First, there are some internet and radio financial warriors out there who have espoused remaining 100% in the market forever or–ideally–as long as possible. Some of them are on recorded YouTube videos making such recommendations to ladies in their elder years. While traditional investment advising would disagree–and disagree correctly with this sentiment–there are people who will go rogue and their investment advice is horrible as it’s wildly susceptible to problems highlighted above.
Second, I want to reiterate the fact that I’m trying to suss out what benefit achieved per dollar in. If both IUL policies are capable of sustaining the same income figure despite different beginning account balances, where does that put the market investment?
IUL is Far More Resilient in this Scenario
It’s obvious under this scenario indexed universal life insurance shows more resiliency. It’s also extremely unlikely that this scenario will ever play out. This isn’t a thought exercise attempting to dissuade anyone from owning stocks and bonds and persuade them to load up on life insurance. Instead, I’m using it to highlight that cash value life insurance products have a tactical purpose for risk mitigation.

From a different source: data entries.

import Literature.AlgebraicGeometry.HodgeTheory.ChernCharacterLawsSpanTopDegree
import Summits.HodgeConjecture.HodgeConjecture.Theorems.EightfoldBlochSeedsChernCharacterOnBettiByName
import HarnessLib

/-!
# `stub_spanForOne` of the line `grothendieck_axiomatic` (stmt-HodgeConjecture-19780) reduced to the MIDDLE degrees: the Gysin
# generators `g_* 1_V`, `1 ≤ p ≤ dim X − 1`

Route `EightfoldBlochSeeds` (decl of record `Theses.EightfoldTwistedSheafSeeds.ChernCharacterOnBetti = Nonempty ChernCharacterBetti`), item
`stmt-HodgeConjecture-19780`, helper (`--supports`). HONEST FRAMING: nothing here proves 19780 / 18883 / H2 / HC_AV / HC_CM / HC; the registered
stub `stub_spanForOne` (skeleton `Cruxes/ChernCharacterOnBetti/Lines/grothendieck_axiomatic.lean`, sha16 `5b9f6051b7bdccf8`) is REDUCED, not
closed; no definition, no named fact.

`stub_spanForOne : ∃ ch₀ : ChernDatum, ch₀.IsTopological ∧ ch₀.NonDegenerate ∧ ∀ {n X}, IsSmoothProjective n X → ∀ {p}, 0 < p →
algebraicClasses X p ≤ ℂ · {ch₀_p(E) : E a vector bundle}`. Of the positive degrees, two ranges are THEOREMS of the tree for every
lawful non-degenerate datum (`Literature/AlgebraicGeometry/HodgeTheory/ChernCharacterLawsSpanTopDegree`, `…/ChernCharacterLawsCoherent`):
the TOP degree `p = dim X` (`ℂ · {ch_n(E)} = H²ⁿ`, a line containing `ch_n(e^*𝒪(-1)) ≠ 0`) and the EMPTY degrees `p > dim X`
(`H²ᵖ = 0`). What is left is `1 ≤ p ≤ dim X − 1`, where `Nᵖ H²ᵖ = ℂ · {g_* 1_V : g : V ⟶ X, V smooth projective of dimension dim X − p}`
(`algebraicClasses_eq_span_complexGysin_one`); so:

* `stub_spanForOne_of_forall_complexGysin_one_mem` — **`stub_spanForOne` VERBATIM follows from: ONE lawful non-degenerate datum `ch₀`
  such that, for every smooth projective `X`, every `1 ≤ p` and `1 ≤ d` with `d + p = dim X`, and every `g : V ⟶ X` from a smooth
  projective `d`-fold, `g_* 1_V ∈ ℂ · {ch₀_p(E)}`;**
* `stub_spanForOne_of_forall_exists_chKZeroCoh_eq_smul` — **the `K`-theoretic form**: it suffices that each such `g_* 1_V` be, up to a
  non-zero scalar, `ch₀_p(y)` for a class `y ∈ K(X)` of coherent sheaves (`ChernDatum.chKZeroCoh`) — the LEADING TERM OF
  GROTHENDIECK–RIEMANN–ROCH for `g` (`y = Σ (−1)ⁱ [Rⁱ g_* 𝒪_V]`, scalar `λᵖ`; Fulton Thm. 15.2 in lowest codimension, Borel–Serre §7);
* `chernCharacterOnBetti_of_forall_complexGysin_one_mem` — consequently **the crux `ChernCharacterOnBetti` BY NAME follows from the
  existence of such a datum** (`chernCharacterOnBetti_of_exists_isTopological_span` + `ChernDatum.IsTopological.algebraicClasses_le_span
  _of_spanForOne`).

[cite: Fulton1998, Thm. 15.2, Example 15.2.16 (b) and §19.1 Lemma 19.1.1] [cite: BorelSerre1958, §7] [cite: Deligne2000, §2 Remark (ii)]
[cite: Grothendieck1958, Thm. 1]
-/

noncomputable section

-- single-problem summit (Problem = Summit): the mandated namespace repeats `HodgeConjecture`.
set_option linter.dupNamespace false

open CategoryTheory AlgebraicGeometry
open Literature.AlgebraicGeometry.Motives Literature.AlgebraicGeometry.HodgeTheory Literature.AlgebraicGeometry.KTheory
open Literature.AlgebraicTopology.SingularHomology

namespace Summit.HodgeConjecture.HodgeConjecture.Theorems

/-- **The positive-degree span law of a lawful non-degenerate datum from its middle-degree Gysin memberships**: if for every smooth
projective `X`, every `1 ≤ p`, `1 ≤ d` with `d + p = dim X` and every `g : V ⟶ X` from a smooth projective `d`-fold the class `g_* 1_V`
lies in `ℂ · {ch_p(E)}`, then `Nᵖ H²ᵖ(X(ℂ); ℂ) ⊆ ℂ · {ch_p(E)}` for every smooth projective `X` and every `p ≥ 1` (top degree and
empty degrees being theorems). [cite: Fulton1998, Example 15.2.16 (b) and §19.1 Lemma 19.1.1] [cite: VoisinHodgeI2002, Thm. 11.32] -/
theorem algebraicClasses_le_span_of_forall_complexGysin_one_mem_middle (μ : OrientationFamily) {ch : ChernDatum}
    (h : ch.IsTopological) (hnd : ch.NonDegenerate)
    (H : ∀ {n : ℕ} {X : SchemeOver ℂ} (hX : IsSmoothProjective n X) {p d : ℕ} (_ : 0 < p) (_ : 0 < d) (hdp : d + p = n)
      (V : SchemeOver ℂ) (hV : IsSmoothProjective d V) (g : V ⟶ X),
      complexGysin μ hV hX g (a := 0) (b := 2 * p) (by omega) (singularCohomology.one ℂ (ComplexPoints V)) ∈
        Submodule.span ℂ {c | ∃ E : X.left.Modules, IsVectorBundle E ∧ ch X E p = c})
    {n : ℕ} {X : SchemeOver ℂ} (hX : IsSmoothProjective n X) {p : ℕ} (hp : 0 < p) :
    algebraicClasses X p ≤ Submodule.span ℂ {c | ∃ E : X.left.Modules, IsVectorBundle E ∧ ch X E p = c} := by
  rcases lt_trichotomy p n with hpn | rfl | hpn
  · exact ChernDatum.algebraicClasses_le_span_of_forall_complexGysin_one_mem ch μ hX (d := n - p) (by omega)
      fun V hV g ↦ H hX hp (by omega) (by omega) V hV g
  · exact h.algebraicClasses_le_span_ch_of_degree_top hnd hX hp
  · exact ChernDatum.algebraicClasses_le_span_of_dim_lt ch hX hpn

/-- **`stub_spanForOne` VERBATIM (skeleton `Lines/grothendieck_axiomatic.lean`, sha16 `5b9f6051b7bdccf8`) from the middle-degree Gysin
memberships of ONE lawful non-degenerate datum.** [cite: Fulton1998, Example 15.2.16 (b) and §19.1 Lemma 19.1.1]
[cite: Deligne2000, §2 Remark (ii)] -/
theorem stub_spanForOne_of_forall_complexGysin_one_mem (μ : OrientationFamily)
    (hex : ∃ ch₀ : ChernDatum, ch₀.IsTopological ∧ ch₀.NonDegenerate ∧
      ∀ {n : ℕ} {X : SchemeOver ℂ} (hX : IsSmoothProjective n X) {p d : ℕ} (_ : 0 < p) (_ : 0 < d) (hdp : d + p = n)
        (V : SchemeOver ℂ) (hV : IsSmoothProjective d V) (g : V ⟶ X),
        complexGysin μ hV hX g (a := 0) (b := 2 * p) (by omega) (singularCohomology.one ℂ (ComplexPoints V)) ∈
          Submodule.span ℂ {c | ∃ E : X.left.Modules, IsVectorBundle E ∧ ch₀ X E p = c}) :
    ∃ ch₀ : ChernDatum, ch₀.IsTopological ∧ ch₀.NonDegenerate ∧
      ∀ {n : ℕ} {X : SchemeOver ℂ}, IsSmoothProjective n X → ∀ {p : ℕ}, 0 < p →
        algebraicClasses X p ≤ Submodule.span ℂ {c | ∃ E : X.left.Modules, IsVectorBundle E ∧ ch₀ X E p = c} := by
  obtain ⟨ch₀, h₀, hnd₀, H⟩ := hex
  exact ⟨ch₀, h₀, hnd₀, fun {n} {X} hX {p} hp ↦
    algebraicClasses_le_span_of_forall_complexGysin_one_mem_middle μ h₀ hnd₀
      (fun {n} {X} hX {p} {d} hp hd hdp V hV g ↦ H hX hp hd hdp V hV g) hX hp⟩

/-- **`stub_spanForOne` VERBATIM from the `K`-theoretic (Grothendieck–Riemann–Roch leading term) shape**: ONE lawful non-degenerate
datum `ch₀` such that every middle-degree Gysin generator `g_* 1_V` is, up to a non-zero scalar, `ch₀_p(y)` for some `y ∈ K(X)`
(`ChernDatum.chKZeroCoh`; in print `y = R g_* 𝒪_V`, scalar `λᵖ`). [cite: Fulton1998, Thm. 15.2 and Example 15.2.16 (b)]
[cite: BorelSerre1958, §7] -/
theorem stub_spanForOne_of_forall_exists_chKZeroCoh_eq_smul (μ : OrientationFamily)
    (hex : ∃ ch₀ : ChernDatum, ∃ h₀ : ch₀.IsTopological, ch₀.NonDegenerate ∧
      ∀ {n : ℕ} {X : SchemeOver ℂ} (hX : IsSmoothProjective n X) {p d : ℕ} (_ : 0 < p) (_ : 0 < d) (hdp : d + p = n)
        (V : SchemeOver ℂ) (hV : IsSmoothProjective d V) (g : V ⟶ X), ∃ (y : KZeroCoh X.left) (c : ℂ), c ≠ 0 ∧
        ChernDatum.chKZeroCoh ch₀ h₀.ch_shortExact hX p y =
          c • complexGysin μ hV hX g (a := 0) (b := 2 * p) (by omega) (singularCohomology.one ℂ (ComplexPoints V))) :
    ∃ ch₀ : ChernDatum, ch₀.IsTopological ∧ ch₀.NonDegenerate ∧
      ∀ {n : ℕ} {X : SchemeOver ℂ}, IsSmoothProjective n X → ∀ {p : ℕ}, 0 < p →
        algebraicClasses X p ≤ Submodule.span ℂ {c | ∃ E : X.left.Modules, IsVectorBundle E ∧ ch₀ X E p = c} := by
  obtain ⟨ch₀, h₀, hnd₀, H⟩ := hex
  refine stub_spanForOne_of_forall_complexGysin_one_mem μ ⟨ch₀, h₀, hnd₀, fun {n} {X} hX {p} {d} hp hd hdp V hV g ↦ ?_⟩
  obtain ⟨y, c, hc, hy⟩ := H hX hp hd hdp V hV g
  have hmem := ChernDatum.chKZeroCoh_mem_span ch₀ h₀.ch_shortExact hX p y
  rw [hy] at hmem
  have h' := Submodule.smul_mem _ c⁻¹ hmem
  rwa [smul_smul, inv_mul_cancel₀ hc, one_smul] at h'

/-- **The crux `ChernCharacterOnBetti` BY NAME from ONE lawful non-degenerate datum with the middle-degree Gysin memberships**
(`chernCharacterOnBetti_of_exists_isTopological_span`: algebraicity and degree `0` are automatic; the span law in degrees `≥ 1` from
the previous reductions). [cite: Fulton1998, §15.1, Thm. 15.2, Example 15.2.16 (b) and Prop. 19.1.2] [cite: Grothendieck1958, Thm. 1] -/
theorem chernCharacterOnBetti_of_forall_complexGysin_one_mem (μ : OrientationFamily)
    (hex : ∃ ch₀ : ChernDatum, ch₀.IsTopological ∧ ch₀.NonDegenerate ∧
      ∀ {n : ℕ} {X : SchemeOver ℂ} (hX : IsSmoothProjective n X) {p d : ℕ} (_ : 0 < p) (_ : 0 < d) (hdp : d + p = n)
        (V : SchemeOver ℂ) (hV : IsSmoothProjective d V) (g : V ⟶ X),
        complexGysin μ hV hX g (a := 0) (b := 2 * p) (by omega) (singularCohomology.one ℂ (ComplexPoints V)) ∈
          Submodule.span ℂ {c | ∃ E : X.left.Modules, IsVectorBundle E ∧ ch₀ X E p = c}) :
    Summit.HodgeConjecture.HodgeConjecture.Theses.EightfoldTwistedSheafSeeds.ChernCharacterOnBetti := by
  obtain ⟨ch₀, h₀, -, hspan⟩ := stub_spanForOne_of_forall_complexGysin_one_mem μ hex
  exact chernCharacterOnBetti_of_exists_isTopological_span ⟨ch₀, h₀, fun {n} {X} hX {p} hp ↦ hspan hX hp⟩

/-- **The span law holds UNCONDITIONALLY on smooth projective curves and points** for every lawful non-degenerate datum — the first
instances of `stub_spanForOne`'s conclusion that are theorems (`ChernDatum.IsTopological.algebraicClasses_le_span_ch_of_dim_le_one`).
[cite: Fulton1998, Example 15.2.16 (b)] [cite: VoisinHodgeI2002, Thm. 11.32] -/
theorem spanForOne_conclusion_of_dim_le_one {ch : ChernDatum} (h : ch.IsTopological) (hnd : ch.NonDegenerate)
    {n : ℕ} {X : SchemeOver ℂ} (hX : IsSmoothProjective n X) (hn : n ≤ 1) {p : ℕ} (hp : 0 < p) :
    algebraicClasses X p ≤ Submodule.span ℂ {c | ∃ E : X.left.Modules, IsVectorBundle E ∧ ch X E p = c} :=
  h.algebraicClasses_le_span_ch_of_dim_le_one hnd hX hn hp

end Summit.HodgeConjecture.HodgeConjecture.Theorems

end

I strongly doubt we’ll see a sustained stock market period like the one in this example. However, I believe that market corrections will take place more than once over the next several decades. These corrections will dramatically alter the results achieved by ordinary investors who use said investment for retirement preparedness. Incorporating fixed universal or dividend-paying whole life insurance into your retirement portfolio will shield you to varying degrees from these potentially life-altering corrections.
What’s more, the cost of insurance (COI) reporting in the IUL results is likely overstated as I did not account for the change (reduction) in the net amount at risk in years when index earnings are higher than anticipated from the illustration.
Also, just like last week, the bonus that is a part of this IUL product is still not included. Additionally, income from the investment does not account for taxes due.